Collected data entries
import Mathlib
import HarnessLib
import HarnessLib.Audit
import Summits.AtomisticToContinuum.Statement
import Literature.MathematicalPhysics.StatisticalMechanics.LennardJonesClusters
import Literature.Geometry.DiscreteGeometry.KissingPatterns
import HarnessLib.Audit.Status.Attr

TASK GOAL: Copy each line of the records verbatim.

YOUR RESPONSE:
import Mathlib
import HarnessLib
import HarnessLib.Audit
import Summits.AtomisticToContinuum.Statement
import Literature.MathematicalPhysics.StatisticalMechanics.LennardJonesClusters
import Literature.Geometry.DiscreteGeometry.KissingPatterns
import HarnessLib.Audit.Status.Attr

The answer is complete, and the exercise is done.